Beneath this task are records; print exactly the stretch of them from the line with "pow_pos ht _" through the line with "integral_mono hξ.nor", both ends included.

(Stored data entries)

◆ ◆ ◆ ◆ ◆ ◆ ◆

omit [InnerProductSpace ℝ V] [FiniteDimensional ℝ V] [MeasurableSpace V] [BorelSpace V] in
/-- Rescaling an `o(r^{k+1})` statement along `λ_l ↓ 0`: if `r^{-(k+1)} f(r) → 0` as `r ↓ 0` then
for every `c > 0`, eventually `f(λ_l) ≤ c λ_l^{k+1}`. [folklore] -/
private theorem eventually_le_mul_pow_of_tendsto₀ {f : ℝ → ℝ}
    (hf : Tendsto (fun r => (r⁻¹) ^ (k + 1) * f r) (𝓝[>] 0) (𝓝 0)) (hlam : ∀ l, 0 < lam l)
    (hlam0 : Tendsto lam atTop (𝓝 0)) {c : ℝ} (hc : 0 < c) :
    ∀ᶠ l in atTop, f (lam l) ≤ c * (lam l) ^ (k + 1) := by
  have hcomp : Tendsto lam atTop (𝓝[>] 0) :=
    tendsto_nhdsWithin_iff.2 ⟨hlam0, Eventually.of_forall hlam⟩
  have h := (hf.comp hcomp).eventually (Iic_mem_nhds hc)
  filter_upwards [h] with l hl
  simp only [comp_apply] at hl
  have htp : 0 < (lam l) ^ (k + 1) := pow_pos (hlam l) _
  calc f (lam l) = (lam l) ^ (k + 1) * (((lam l)⁻¹) ^ (k + 1) * f (lam l)) := by
        rw [← mul_assoc, ← mul_pow, mul_inv_cancel₀ (hlam l).ne', one_pow, one_mul]
    _ ≤ (lam l) ^ (k + 1) * c := mul_le_mul_of_nonneg_left hl htp.le
    _ = c * lam l ^ (k + 1) := mul_comm _ _

/-- **Vague limits of blow-ups at a good point are non-zero**: if `σ_{a,λ_l} → ν` vaguely,
`a` is a normalised Lebesgue point of `ξ` with `ξ(a) ≠ 0` and the lower density bound
`(βr)^{k+1} ≤ ∫_{𝐁(a,r)} ‖ξ‖ dσ` holds for small `r`, then
`ν(𝐁(0,1)) ≥ β^{k+1} / (2‖ξ(a)‖) > 0`. [cite: White1989, p. 217; Bandara2006, Lemma 4.1.8] -/
theorem blowUpLimit_ne_zero [IsFiniteMeasure σ] [IsLocallyFiniteMeasure ν]
    (hξ : Integrable ξ σ) (hlam : ∀ l, 0 < lam l) (hlam0 : Tendsto lam atTop (𝓝 0))
    (hv : Measure.VagueTendsto (fun l => Measure.blowUp σ (k + 1) a (lam l)) ν)
    (hLeb : Tendsto (fun r => (r⁻¹) ^ (k + 1) * ∫ x in closedBall a r, ‖ξ x - ξ a‖ ∂σ)
      (𝓝[>] 0) (𝓝 0)) {β : ℝ} (hβ : 0 < β)
    (hAa : ∀ᶠ r in 𝓝[>] (0 : ℝ), (β * r) ^ (k + 1) ≤ ∫ x' in closedBall a r, ‖ξ x'‖ ∂σ)
    (hξa : ξ a ≠ 0) : ν ≠ 0 := by
  intro hν0
  set σl : ℕ → Measure V := fun l => Measure.blowUp σ (k + 1) a (lam l) with hσl
  have hξa' : 0 < ‖ξ a‖ := norm_pos_iff.2 hξa
  have hξ' : Integrable (fun x => ξ x - ξ a) σ := hξ.sub (integrable_const _)
  have hcomp : Tendsto lam atTop (𝓝[>] 0) :=
    tendsto_nhdsWithin_iff.2 ⟨hlam0, Eventually.of_forall hlam⟩
  have e1 : ∀ᶠ l in atTop, (β * lam l) ^ (k + 1) ≤ ∫ x' in closedBall a (lam l), ‖ξ x'‖ ∂σ :=
    hcomp.eventually hAa
  have e2 : ∀ᶠ l in atTop, ∫ x in closedBall a (lam l), ‖ξ x - ξ a‖ ∂σ ≤
      (β ^ (k + 1) / 2) * (lam l) ^ (k + 1) :=
    eventually_le_mul_pow_of_tendsto₀ hLeb hlam hlam0 (half_pos (pow_pos hβ (k + 1)))
  set c₀ : ℝ := β ^ (k + 1) / 2 / ‖ξ a‖ with hc₀
  have hc₀p : 0 < c₀ := by positivity
  have key : ∀ᶠ l in atTop, ENNReal.ofReal c₀ ≤ σl l (closedBall 0 1) := by
    filter_upwards [e1, e2] with l h1 h2
    have ht := hlam l
    have htp : 0 < (lam l) ^ (k + 1) := pow_pos ht _
    set S : Set V := closedBall a (lam l) with hS
    have h7 : ∫ x' in S, ‖ξ x'‖ ∂σ ≤ ‖ξ a‖ * (σ S).toReal + ∫ x' in S, ‖ξ x' - ξ a‖ ∂σ := by
      calc ∫ x' in S, ‖ξ x'‖ ∂σ ≤ ∫ x' in S, (‖ξ a‖ + ‖ξ x' - ξ a‖) ∂σ :=
            integral_mono hξ.norm.integrableOn
              ((integrable_const _).add hξ'.norm.integrableOn) fun x' =>
              norm_le_norm_add_norm_sub' (ξ x') (ξ a)
        _ = ‖ξ a‖ * (σ S).toReal + ∫ x' in S, ‖ξ x' - ξ a‖ ∂σ := by
            rw [integral_add (integrable_const _) hξ'.norm.integrableOn, setIntegral_const,
              smul_eq_mul, mul_comm, Measure.real]
    have hmain : c₀ ≤ (lam l)⁻¹ ^ (k + 1) * (σ S).toReal := by
      rw [hc₀, div_le_iff₀ hξa']
      have h3 : (lam l) ^ (k + 1) * (β ^ (k + 1) / 2) ≤ ‖ξ a‖ * (σ S).toReal := by
        rw [mul_pow] at h1; linarith
      rw [← mul_le_mul_iff_of_pos_left htp]
      calc (lam l) ^ (k + 1) * (β ^ (k + 1) / 2) ≤ ‖ξ a‖ * (σ S).toReal := h3
        _ = (lam l) ^ (k + 1) * ((lam l)⁻¹ ^ (k + 1) * (σ S).toReal * ‖ξ a‖) := by
            rw [inv_pow]
            field_simp
    calc ENNReal.ofReal c₀ ≤ ENNReal.ofReal ((lam l)⁻¹ ^ (k + 1) * (σ S).toReal) :=
          ENNReal.ofReal_le_ofReal hmain
      _ = σl l (closedBall 0 1) := by
          rw [ENNReal.ofReal_mul (by positivity), ENNReal.ofReal_toReal (measure_ne_top σ _)]
          simp only [hσl]
          rw [Measure.blowUp_apply_closedBall σ (k + 1) a ht 0 1, smul_zero, add_zero, mul_one]
  have hls : limsup (fun l => σl l (closedBall 0 1)) atTop ≤ ν (closedBall 0 1) :=
    hv.limsup_measure_le_of_isCompact (isCompact_closedBall 0 1)
  have hge : ENNReal.ofReal c₀ ≤ ν (closedBall 0 1) :=
    (le_liminf_of_le (h := key)).trans
      ((liminf_le_limsup (u := fun l => σl l (closedBall 0 1))).trans hls)
  rw [hν0, Measure.coe_zero, Pi.zero_apply, nonpos_iff_eq_zero, ENNReal.ofReal_eq_zero] at hge
  exact absurd hge (not_le.2 hc₀p)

◆ ◆ ◆ ◆ ◆ ◆ ◆

Response to this task
    have htp : 0 < (lam l) ^ (k + 1) := pow_pos ht _
    set S : Set V := closedBall a (lam l) with hS
    have h7 : ∫ x' in S, ‖ξ x'‖ ∂σ ≤ ‖ξ a‖ * (σ S).toReal + ∫ x' in S, ‖ξ x' - ξ a‖ ∂σ := by
      calc ∫ x' in S, ‖ξ x'‖ ∂σ ≤ ∫ x' in S, (‖ξ a‖ + ‖ξ x' - ξ a‖) ∂σ :=
            integral_mono hξ.norm.integrableOn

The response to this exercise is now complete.